[Items from a data source]
------------------------------
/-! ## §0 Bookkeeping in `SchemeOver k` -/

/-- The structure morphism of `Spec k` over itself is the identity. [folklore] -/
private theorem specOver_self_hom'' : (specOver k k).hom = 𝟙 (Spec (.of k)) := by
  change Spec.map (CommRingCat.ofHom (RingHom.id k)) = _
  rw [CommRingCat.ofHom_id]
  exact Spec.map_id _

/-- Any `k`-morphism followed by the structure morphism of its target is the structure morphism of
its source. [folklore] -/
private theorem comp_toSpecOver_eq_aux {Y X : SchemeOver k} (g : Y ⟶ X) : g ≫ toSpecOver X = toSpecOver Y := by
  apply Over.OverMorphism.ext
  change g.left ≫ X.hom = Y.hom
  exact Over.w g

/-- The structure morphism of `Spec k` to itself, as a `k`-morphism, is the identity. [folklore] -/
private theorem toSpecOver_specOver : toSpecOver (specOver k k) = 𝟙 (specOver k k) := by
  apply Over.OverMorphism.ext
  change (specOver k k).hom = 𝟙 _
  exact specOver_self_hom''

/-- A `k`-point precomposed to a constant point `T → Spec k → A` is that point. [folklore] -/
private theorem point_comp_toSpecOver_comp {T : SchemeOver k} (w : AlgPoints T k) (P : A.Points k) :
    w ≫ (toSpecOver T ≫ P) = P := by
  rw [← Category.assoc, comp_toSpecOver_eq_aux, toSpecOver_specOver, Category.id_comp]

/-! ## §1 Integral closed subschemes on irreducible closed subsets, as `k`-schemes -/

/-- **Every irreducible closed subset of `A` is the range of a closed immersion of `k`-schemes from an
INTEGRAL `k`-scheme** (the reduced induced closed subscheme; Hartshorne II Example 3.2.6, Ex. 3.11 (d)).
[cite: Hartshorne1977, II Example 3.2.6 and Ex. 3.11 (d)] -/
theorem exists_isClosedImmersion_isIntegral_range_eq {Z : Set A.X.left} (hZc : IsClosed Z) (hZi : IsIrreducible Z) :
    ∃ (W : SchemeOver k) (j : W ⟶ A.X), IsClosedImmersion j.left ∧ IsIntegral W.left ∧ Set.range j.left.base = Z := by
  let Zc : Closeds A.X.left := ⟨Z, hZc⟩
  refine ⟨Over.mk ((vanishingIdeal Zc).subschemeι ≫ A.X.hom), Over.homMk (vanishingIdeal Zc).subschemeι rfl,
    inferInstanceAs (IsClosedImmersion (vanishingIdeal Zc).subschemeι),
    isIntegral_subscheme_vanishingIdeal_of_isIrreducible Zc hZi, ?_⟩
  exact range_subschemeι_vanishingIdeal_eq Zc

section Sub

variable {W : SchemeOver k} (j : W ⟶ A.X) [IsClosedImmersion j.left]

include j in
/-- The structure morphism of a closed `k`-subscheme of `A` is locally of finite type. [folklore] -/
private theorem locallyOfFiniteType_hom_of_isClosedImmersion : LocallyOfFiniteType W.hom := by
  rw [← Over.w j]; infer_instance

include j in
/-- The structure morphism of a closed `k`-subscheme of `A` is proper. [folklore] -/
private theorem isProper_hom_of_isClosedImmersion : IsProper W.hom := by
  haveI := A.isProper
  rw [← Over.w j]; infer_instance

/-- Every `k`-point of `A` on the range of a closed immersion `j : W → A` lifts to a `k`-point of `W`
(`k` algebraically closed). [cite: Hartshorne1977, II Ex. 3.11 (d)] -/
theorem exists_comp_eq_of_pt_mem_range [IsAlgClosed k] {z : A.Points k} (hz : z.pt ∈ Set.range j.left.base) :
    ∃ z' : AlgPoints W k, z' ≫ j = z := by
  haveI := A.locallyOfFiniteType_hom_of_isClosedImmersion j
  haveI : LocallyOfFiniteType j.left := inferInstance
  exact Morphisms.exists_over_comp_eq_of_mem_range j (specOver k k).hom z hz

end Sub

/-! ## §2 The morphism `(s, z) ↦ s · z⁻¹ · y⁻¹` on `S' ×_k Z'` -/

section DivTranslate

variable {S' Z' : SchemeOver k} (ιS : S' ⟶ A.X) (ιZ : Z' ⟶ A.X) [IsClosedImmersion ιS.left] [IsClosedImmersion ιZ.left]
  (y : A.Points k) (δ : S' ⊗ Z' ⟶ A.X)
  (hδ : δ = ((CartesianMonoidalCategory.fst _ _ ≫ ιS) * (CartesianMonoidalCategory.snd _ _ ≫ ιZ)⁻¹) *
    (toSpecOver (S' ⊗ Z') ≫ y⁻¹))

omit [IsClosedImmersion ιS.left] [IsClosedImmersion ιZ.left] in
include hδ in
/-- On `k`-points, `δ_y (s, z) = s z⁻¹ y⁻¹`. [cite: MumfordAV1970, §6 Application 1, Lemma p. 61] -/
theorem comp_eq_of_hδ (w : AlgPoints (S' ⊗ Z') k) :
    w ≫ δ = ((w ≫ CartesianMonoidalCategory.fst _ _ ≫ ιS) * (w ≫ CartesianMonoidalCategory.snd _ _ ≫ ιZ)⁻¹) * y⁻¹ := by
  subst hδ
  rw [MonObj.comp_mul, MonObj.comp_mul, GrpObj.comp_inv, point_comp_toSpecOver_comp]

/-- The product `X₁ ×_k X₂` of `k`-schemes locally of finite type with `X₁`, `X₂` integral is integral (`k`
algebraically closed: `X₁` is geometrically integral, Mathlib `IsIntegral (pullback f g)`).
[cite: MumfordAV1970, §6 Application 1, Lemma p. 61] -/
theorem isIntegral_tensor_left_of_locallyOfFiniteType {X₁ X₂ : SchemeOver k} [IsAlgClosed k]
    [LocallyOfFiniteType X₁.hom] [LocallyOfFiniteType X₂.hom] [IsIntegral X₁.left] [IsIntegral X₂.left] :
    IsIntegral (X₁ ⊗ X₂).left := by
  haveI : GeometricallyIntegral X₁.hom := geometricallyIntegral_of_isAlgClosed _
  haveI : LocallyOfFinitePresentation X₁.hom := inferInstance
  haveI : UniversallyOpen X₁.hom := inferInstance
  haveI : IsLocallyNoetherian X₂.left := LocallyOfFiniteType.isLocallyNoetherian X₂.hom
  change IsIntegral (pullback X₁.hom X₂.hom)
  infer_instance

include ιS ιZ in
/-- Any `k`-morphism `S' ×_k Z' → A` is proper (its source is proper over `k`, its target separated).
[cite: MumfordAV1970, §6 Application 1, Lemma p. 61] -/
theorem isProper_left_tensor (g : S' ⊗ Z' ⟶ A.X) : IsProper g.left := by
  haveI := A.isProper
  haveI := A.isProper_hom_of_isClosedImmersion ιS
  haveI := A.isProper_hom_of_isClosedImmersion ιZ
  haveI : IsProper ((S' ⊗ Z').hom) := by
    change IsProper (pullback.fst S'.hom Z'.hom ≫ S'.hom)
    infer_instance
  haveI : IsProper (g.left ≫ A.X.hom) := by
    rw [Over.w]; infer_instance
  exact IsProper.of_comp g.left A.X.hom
------------------------------
Copy out each line of the data exactly.

### [SOLUTION TO THE EXERCISE]
/-! ## §0 Bookkeeping in `SchemeOver k` -/

/-- The structure morphism of `Spec k` over itself is the identity. [folklore] -/
private theorem specOver_self_hom'' : (specOver k k).hom = 𝟙 (Spec (.of k)) := by
  change Spec.map (CommRingCat.ofHom (RingHom.id k)) = _
  rw [CommRingCat.ofHom_id]
  exact Spec.map_id _

/-- Any `k`-morphism followed by the structure morphism of its target is the structure morphism of
its source. [folklore] -/
private theorem comp_toSpecOver_eq_aux {Y X : SchemeOver k} (g : Y ⟶ X) : g ≫ toSpecOver X = toSpecOver Y := by
  apply Over.OverMorphism.ext
  change g.left ≫ X.hom = Y.hom
  exact Over.w g

/-- The structure morphism of `Spec k` to itself, as a `k`-morphism, is the identity. [folklore] -/
private theorem toSpecOver_specOver : toSpecOver (specOver k k) = 𝟙 (specOver k k) := by
  apply Over.OverMorphism.ext
  change (specOver k k).hom = 𝟙 _
  exact specOver_self_hom''

/-- A `k`-point precomposed to a constant point `T → Spec k → A` is that point. [folklore] -/
private theorem point_comp_toSpecOver_comp {T : SchemeOver k} (w : AlgPoints T k) (P : A.Points k) :
    w ≫ (toSpecOver T ≫ P) = P := by
  rw [← Category.assoc, comp_toSpecOver_eq_aux, toSpecOver_specOver, Category.id_comp]

/-! ## §1 Integral closed subschemes on irreducible closed subsets, as `k`-schemes -/

/-- **Every irreducible closed subset of `A` is the range of a closed immersion of `k`-schemes from an
INTEGRAL `k`-scheme** (the reduced induced closed subscheme; Hartshorne II Example 3.2.6, Ex. 3.11 (d)).
[cite: Hartshorne1977, II Example 3.2.6 and Ex. 3.11 (d)] -/
theorem exists_isClosedImmersion_isIntegral_range_eq {Z : Set A.X.left} (hZc : IsClosed Z) (hZi : IsIrreducible Z) :
    ∃ (W : SchemeOver k) (j : W ⟶ A.X), IsClosedImmersion j.left ∧ IsIntegral W.left ∧ Set.range j.left.base = Z := by
  let Zc : Closeds A.X.left := ⟨Z, hZc⟩
  refine ⟨Over.mk ((vanishingIdeal Zc).subschemeι ≫ A.X.hom), Over.homMk (vanishingIdeal Zc).subschemeι rfl,
    inferInstanceAs (IsClosedImmersion (vanishingIdeal Zc).subschemeι),
    isIntegral_subscheme_vanishingIdeal_of_isIrreducible Zc hZi, ?_⟩
  exact range_subschemeι_vanishingIdeal_eq Zc

section Sub

variable {W : SchemeOver k} (j : W ⟶ A.X) [IsClosedImmersion j.left]

include j in
/-- The structure morphism of a closed `k`-subscheme of `A` is locally of finite type. [folklore] -/
private theorem locallyOfFiniteType_hom_of_isClosedImmersion : LocallyOfFiniteType W.hom := by
  rw [← Over.w j]; infer_instance

include j in
/-- The structure morphism of a closed `k`-subscheme of `A` is proper. [folklore] -/
private theorem isProper_hom_of_isClosedImmersion : IsProper W.hom := by
  haveI := A.isProper
  rw [← Over.w j]; infer_instance

/-- Every `k`-point of `A` on the range of a closed immersion `j : W → A` lifts to a `k`-point of `W`
(`k` algebraically closed). [cite: Hartshorne1977, II Ex. 3.11 (d)] -/
theorem exists_comp_eq_of_pt_mem_range [IsAlgClosed k] {z : A.Points k} (hz : z.pt ∈ Set.range j.left.base) :
    ∃ z' : AlgPoints W k, z' ≫ j = z := by
  haveI := A.locallyOfFiniteType_hom_of_isClosedImmersion j
  haveI : LocallyOfFiniteType j.left := inferInstance
  exact Morphisms.exists_over_comp_eq_of_mem_range j (specOver k k).hom z hz

end Sub

/-! ## §2 The morphism `(s, z) ↦ s · z⁻¹ · y⁻¹` on `S' ×_k Z'` -/

section DivTranslate

variable {S' Z' : SchemeOver k} (ιS : S' ⟶ A.X) (ιZ : Z' ⟶ A.X) [IsClosedImmersion ιS.left] [IsClosedImmersion ιZ.left]
  (y : A.Points k) (δ : S' ⊗ Z' ⟶ A.X)
  (hδ : δ = ((CartesianMonoidalCategory.fst _ _ ≫ ιS) * (CartesianMonoidalCategory.snd _ _ ≫ ιZ)⁻¹) *
    (toSpecOver (S' ⊗ Z') ≫ y⁻¹))

omit [IsClosedImmersion ιS.left] [IsClosedImmersion ιZ.left] in
include hδ in
/-- On `k`-points, `δ_y (s, z) = s z⁻¹ y⁻¹`. [cite: MumfordAV1970, §6 Application 1, Lemma p. 61] -/
theorem comp_eq_of_hδ (w : AlgPoints (S' ⊗ Z') k) :
    w ≫ δ = ((w ≫ CartesianMonoidalCategory.fst _ _ ≫ ιS) * (w ≫ CartesianMonoidalCategory.snd _ _ ≫ ιZ)⁻¹) * y⁻¹ := by
  subst hδ
  rw [MonObj.comp_mul, MonObj.comp_mul, GrpObj.comp_inv, point_comp_toSpecOver_comp]

/-- The product `X₁ ×_k X₂` of `k`-schemes locally of finite type with `X₁`, `X₂` integral is integral (`k`
algebraically closed: `X₁` is geometrically integral, Mathlib `IsIntegral (pullback f g)`).
[cite: MumfordAV1970, §6 Application 1, Lemma p. 61] -/
theorem isIntegral_tensor_left_of_locallyOfFiniteType {X₁ X₂ : SchemeOver k} [IsAlgClosed k]
    [LocallyOfFiniteType X₁.hom] [LocallyOfFiniteType X₂.hom] [IsIntegral X₁.left] [IsIntegral X₂.left] :
    IsIntegral (X₁ ⊗ X₂).left := by
  haveI : GeometricallyIntegral X₁.hom := geometricallyIntegral_of_isAlgClosed _
  haveI : LocallyOfFinitePresentation X₁.hom := inferInstance
  haveI : UniversallyOpen X₁.hom := inferInstance
  haveI : IsLocallyNoetherian X₂.left := LocallyOfFiniteType.isLocallyNoetherian X₂.hom
  change IsIntegral (pullback X₁.hom X₂.hom)
  infer_instance

include ιS ιZ in
/-- Any `k`-morphism `S' ×_k Z' → A` is proper (its source is proper over `k`, its target separated).
[cite: MumfordAV1970, §6 Application 1, Lemma p. 61] -/
theorem isProper_left_tensor (g : S' ⊗ Z' ⟶ A.X) : IsProper g.left := by
  haveI := A.isProper
  haveI := A.isProper_hom_of_isClosedImmersion ιS
  haveI := A.isProper_hom_of_isClosedImmersion ιZ
  haveI : IsProper ((S' ⊗ Z').hom) := by
    change IsProper (pullback.fst S'.hom Z'.hom ≫ S'.hom)
    infer_instance
  haveI : IsProper (g.left ≫ A.X.hom) := by
    rw [Over.w]; infer_instance
  exact IsProper.of_comp g.left A.X.hom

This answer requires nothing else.